Does the logfile have anymore information than what you posted from the terminal output?

metalichen commented 5 years ago

Here it is:

[10/09/19 19:52:42]: 309 secretome and 1,464 transmembane annotations added
[10/09/19 19:52:42]: Now parsing antiSMASH results, finding SM clusters
[10/09/19 19:52:46]: Found 0 clusters, 0 biosynthetic enyzmes, and 0 smCOGs predicted by antiSMASH
[10/09/19 19:52:46]: bedtools intersect -wo -a cry_ne_preds/annotate_misc/antismash/clusters.bed -b /path/cryptococcus/cry_ne_preds/predict_results/Cryptococcus_neoformans.gff3
[10/09/19 19:52:46]: Found 0 duplicated annotations, adding 52,642 valid annotations
[10/09/19 19:52:46]: Parsing tbl file: /path/cryptococcus/cry_ne_preds/annotate_misc/genome.tbl
[10/09/19 19:52:47]: Converting to final Genbank format, good luck!
[10/09/19 19:52:47]: tbl2asn -y "Annotated using funannotate v1.5.3" -N 1 -t ../bryoria_tortuosa/template.sbt.txt -M n -j "[organism=Cryptococcus neoformans]" -V b -c fx -T -a r10u -l paired-ends -Z cry_ne_preds/annotate_misc/tbl2asn/1/discrepency.report.txt -p cry_ne_preds/annotate_misc/tbl2asn/1
[10/09/19 19:53:23]: [tbl2asn] Flatfile genome

[tbl2asn] Validating genome

[10/09/19 19:53:33]: Creating AGP file and corresponding contigs file
[10/09/19 19:53:33]: perl /home/gulnara_tagirdzhanova/downloads/funannotate-1.5.3/util/fasta2agp.pl Cryptococcus_neoformans.scaffolds.fa
[10/09/19 19:53:34]: Cross referencing SM cluster hits with MIBiG database version 1.4
[10/09/19 19:53:34]: diamond blastp --sensitive --query cry_ne_preds/annotate_misc/antismash/smcluster.proteins.fasta --threads 14 --out cry_ne_preds/annotate_misc/antismash/smcluster.MIBiG.blast.txt --db /scratch/1/gulnara/funannotate_db/mibig.dmnd --max-hsps 1 --evalue 0.001 --max-target-seqs 1 --outfmt 6
[10/09/19 19:53:34]: diamond v0.9.24.125 | by Benjamin Buchfink <buchfink@gmail.com>
Licensed under the GNU GPL <https://www.gnu.org/licenses/gpl.txt>
Check http://github.com/bbuchfink/diamond for updates.

#CPU threads: 14
Scoring parameters: (Matrix=BLOSUM62 Lambda=0.267 K=0.041 Penalties=11/1)
Temporary directory: cry_ne_preds/annotate_misc/antismash
Opening the database...  [7.1e-05s]
#Target sequences to report alignments for: 1
Opening the input file...  [0.000102s]
Error: Error detecting input file format. First line seems to be blank.

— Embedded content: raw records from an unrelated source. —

/-- **Cauchy–Schwarz for the virial**: `|b_S| ≤ √(2 K_S I_S)`. [folklore] -/
theorem abs_cmVirial_le (z : Config n (Fin 3) V3) :
    |cmVirial S z| ≤ Real.sqrt (2 * cmKinetic S z * cmInertia S z) := by
  have h2 : 2 * cmKinetic S z = ∑ a ∈ S, ‖(z a).2 - cmVel S z‖ ^ 2 := by
    rw [cmKinetic, ← mul_assoc, mul_inv_cancel₀ two_ne_zero, one_mul]
  calc |cmVirial S z| ≤ ∑ a ∈ S, |⟪(z a).1 - cmPos S z, (z a).2 - cmVel S z⟫_ℝ| :=
        Finset.abs_sum_le_sum_abs _ _
    _ ≤ ∑ a ∈ S, ‖(z a).2 - cmVel S z‖ * ‖(z a).1 - cmPos S z‖ :=
        Finset.sum_le_sum fun a _ => (abs_real_inner_le_norm _ _).trans_eq (mul_comm _ _)
    _ ≤ Real.sqrt (∑ a ∈ S, ‖(z a).2 - cmVel S z‖ ^ 2) *
          Real.sqrt (∑ a ∈ S, ‖(z a).1 - cmPos S z‖ ^ 2) := Real.sum_mul_le_sqrt_mul_sqrt _ _ _
    _ = Real.sqrt (2 * cmKinetic S z * cmInertia S z) := by
        rw [sqrt_two_mul_cmKinetic_mul, h2, cmInertia]

/-- `b_S ≤ √(2 K_S I_S)`. [folklore] -/
theorem cmVirial_le (z : Config n (Fin 3) V3) :
    cmVirial S z ≤ Real.sqrt (2 * cmKinetic S z * cmInertia S z) :=
  (le_abs_self _).trans (abs_cmVirial_le S z)

/-! ### Free flight -/

/-- Free flight keeps the mean velocity. [folklore] -/
theorem cmVel_freeFlight (s : ℝ) (z : Config n (Fin 3) V3) : cmVel S (freeFlight G3 s z) = cmVel S z := by
  simp [cmVel]

/-- Free flight moves the centre of mass at the mean velocity. [folklore] -/
theorem cmPos_freeFlight (s : ℝ) (z : Config n (Fin 3) V3) :
    cmPos S (freeFlight G3 s z) = cmPos S z + s • cmVel S z := by
  simp only [cmPos, cmVel, freeFlight_apply, Euclidean.geometry_translate, Finset.sum_add_distrib,
    smul_add, ← Finset.smul_sum, smul_comm s]

/-- Relative positions in free flight: `(x_a + s v_a) − X_S(s) = (x_a − X_S) + s (v_a − V_S)`. [folklore] -/
theorem freeFlight_fst_sub_cmPos (s : ℝ) (z : Config n (Fin 3) V3) (a : Fin n) :
    (freeFlight G3 s z a).1 - cmPos S (freeFlight G3 s z) =
      ((z a).1 - cmPos S z) + s • ((z a).2 - cmVel S z) := by
  rw [cmPos_freeFlight, freeFlight_apply, Euclidean.geometry_translate, smul_sub]
  exact add_sub_add_comm _ _ _ _

/-- Free flight keeps the CM kinetic energy. [folklore] -/
theorem cmKinetic_freeFlight (s : ℝ) (z : Config n (Fin 3) V3) :
    cmKinetic S (freeFlight G3 s z) = cmKinetic S z := by
  simp only [cmKinetic, cmVel_freeFlight, freeFlight_apply]

/-- **Lagrange's identity in free flight**: `b_S(S_s z) = b_S(z) + s · 2 K_S(z)`. [folklore] -/
theorem cmVirial_freeFlight (s : ℝ) (z : Config n (Fin 3) V3) :
    cmVirial S (freeFlight G3 s z) = cmVirial S z + s * (2 * cmKinetic S z) := by
  have h2 : 2 * cmKinetic S z = ∑ a ∈ S, ‖(z a).2 - cmVel S z‖ ^ 2 := by
    rw [cmKinetic, ← mul_assoc, mul_inv_cancel₀ two_ne_zero, one_mul]
  rw [h2, cmVirial, cmVirial, Finset.mul_sum, ← Finset.sum_add_distrib]
  refine Finset.sum_congr rfl fun a _ => ?_
  rw [freeFlight_fst_sub_cmPos, cmVel_freeFlight, freeFlight_apply, inner_add_left, real_inner_smul_left,
    real_inner_self_eq_norm_sq]

/-- The moment of inertia in free flight: `I_S(S_s z) = I_S + 2 s b_S + s² · 2 K_S`. [folklore] -/
theorem cmInertia_freeFlight (s : ℝ) (z : Config n (Fin 3) V3) :
    cmInertia S (freeFlight G3 s z) =
      cmInertia S z + 2 * s * cmVirial S z + s ^ 2 * (2 * cmKinetic S z) := by
  have h2 : 2 * cmKinetic S z = ∑ a ∈ S, ‖(z a).2 - cmVel S z‖ ^ 2 := by
    rw [cmKinetic, ← mul_assoc, mul_inv_cancel₀ two_ne_zero, one_mul]
  rw [h2, cmInertia, cmInertia, cmVirial, Finset.mul_sum, Finset.mul_sum, ← Finset.sum_add_distrib,
    ← Finset.sum_add_distrib]
  refine Finset.sum_congr rfl fun a _ => ?_
  rw [freeFlight_fst_sub_cmPos, norm_add_sq_real, norm_smul, mul_pow, Real.norm_eq_abs, sq_abs,
    real_inner_smul_right]
  ring

/-- **The moment of inertia grows at most quadratically in free flight**: for `s ≥ 0`,
`I_S(S_s z) ≤ (√I_S + √(2K_S) s)²`. [folklore] -/
theorem cmInertia_freeFlight_le_sq {s : ℝ} (hs : 0 ≤ s) (z : Config n (Fin 3) V3) :
    cmInertia S (freeFlight G3 s z) ≤
      (Real.sqrt (cmInertia S z) + Real.sqrt (2 * cmKinetic S z) * s) ^ 2 := by
  have hI := cmInertia_nonneg S z
  have hK : 0 ≤ 2 * cmKinetic S z := mul_nonneg zero_le_two (cmKinetic_nonneg S z)
  have hb : cmVirial S z ≤ Real.sqrt (2 * cmKinetic S z) * Real.sqrt (cmInertia S z) := by
    rw [← sqrt_two_mul_cmKinetic_mul]; exact cmVirial_le S z
  rw [cmInertia_freeFlight, add_sq, mul_pow, Real.sq_sqrt hI, Real.sq_sqrt hK]
  nlinarith [mul_le_mul_of_nonneg_left hb hs]

/-- **Sublinear growth of the gyration radius in free flight**: for `s ≥ 0`,
`√I_S(S_s z) ≤ √I_S(z) + √(2K_S(z)) s`. [folklore] -/
theorem sqrt_cmInertia_freeFlight_le {s : ℝ} (hs : 0 ≤ s) (z : Config n (Fin 3) V3) :
    Real.sqrt (cmInertia S (freeFlight G3 s z)) ≤
      Real.sqrt (cmInertia S z) + Real.sqrt (2 * cmKinetic S z) * s := by
  have hnn : 0 ≤ Real.sqrt (cmInertia S z) + Real.sqrt (2 * cmKinetic S z) * s :=
    add_nonneg (Real.sqrt_nonneg _) (mul_nonneg (Real.sqrt_nonneg _) hs)
  calc Real.sqrt (cmInertia S (freeFlight G3 s z))
      ≤ Real.sqrt ((Real.sqrt (cmInertia S z) + Real.sqrt (2 * cmKinetic S z) * s) ^ 2) :=
        Real.sqrt_le_sqrt (cmInertia_freeFlight_le_sq S hs z)
    _ = _ := Real.sqrt_sq hnn

/-- The streaming derivative of the virial is twice the CM kinetic energy. [folklore] -/
theorem hasDerivAt_cmVirial_freeFlight (z : Config n (Fin 3) V3) (t : ℝ) :
    HasDerivAt (fun s => cmVirial S (freeFlight G3 s z)) (2 * cmKinetic S (freeFlight G3 t z)) t := by
  have hfun : (fun s => cmVirial S (freeFlight G3 s z)) =
      fun s => cmVirial S z + s * (2 * cmKinetic S z) := funext fun s => cmVirial_freeFlight S s z
  rw [hfun, cmKinetic_freeFlight]
  simpa using ((hasDerivAt_id t).mul_const (2 * cmKinetic S z)).const_add (cmVirial S z)


/-! ### Binary collisions (two configurations differing by the jump of one pair) -/

section Collision

variable {S} {i j : Fin n} {z z' : Config n (Fin 3) V3}

/-- A sum over `S` of a function supported on the pair `{i, j}`. [folklore] -/
theorem sum_eq_ite_add_ite {M : Type*} [AddCommMonoid M] (S : Finset (Fin n)) (hij : i ≠ j) {f : Fin n → M}
    (hf : ∀ k, k ≠ i → k ≠ j → f k = 0) :
    ∑ a ∈ S, f a = (if i ∈ S then f i else 0) + (if j ∈ S then f j else 0) := by
  have h1 : ∑ a ∈ S, f a = ∑ a, (if a ∈ S then f a else 0) := by
    rw [← Finset.sum_filter, Finset.filter_univ_mem]
  rw [h1, Fintype.sum_eq_add i j hij]
  intro c hc
  rw [hf c hc.1 hc.2, ite_self]

/-- Equal positions give equal centres of mass. [folklore] -/
theorem cmPos_eq_of_pos_eq (hpos : ∀ k, (z k).1 = (z' k).1) : cmPos S z = cmPos S z' := by
  simp only [cmPos, hpos]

It seems that the problem is in parsing the antiSMASH output file

nextgenusfs commented 5 years ago

Yes. Just noticed that you have an old version of funannotate. Please update to newest version and see if the problem persists. We addressed some of these v4.5 v5 of antiSMASH in the last few months.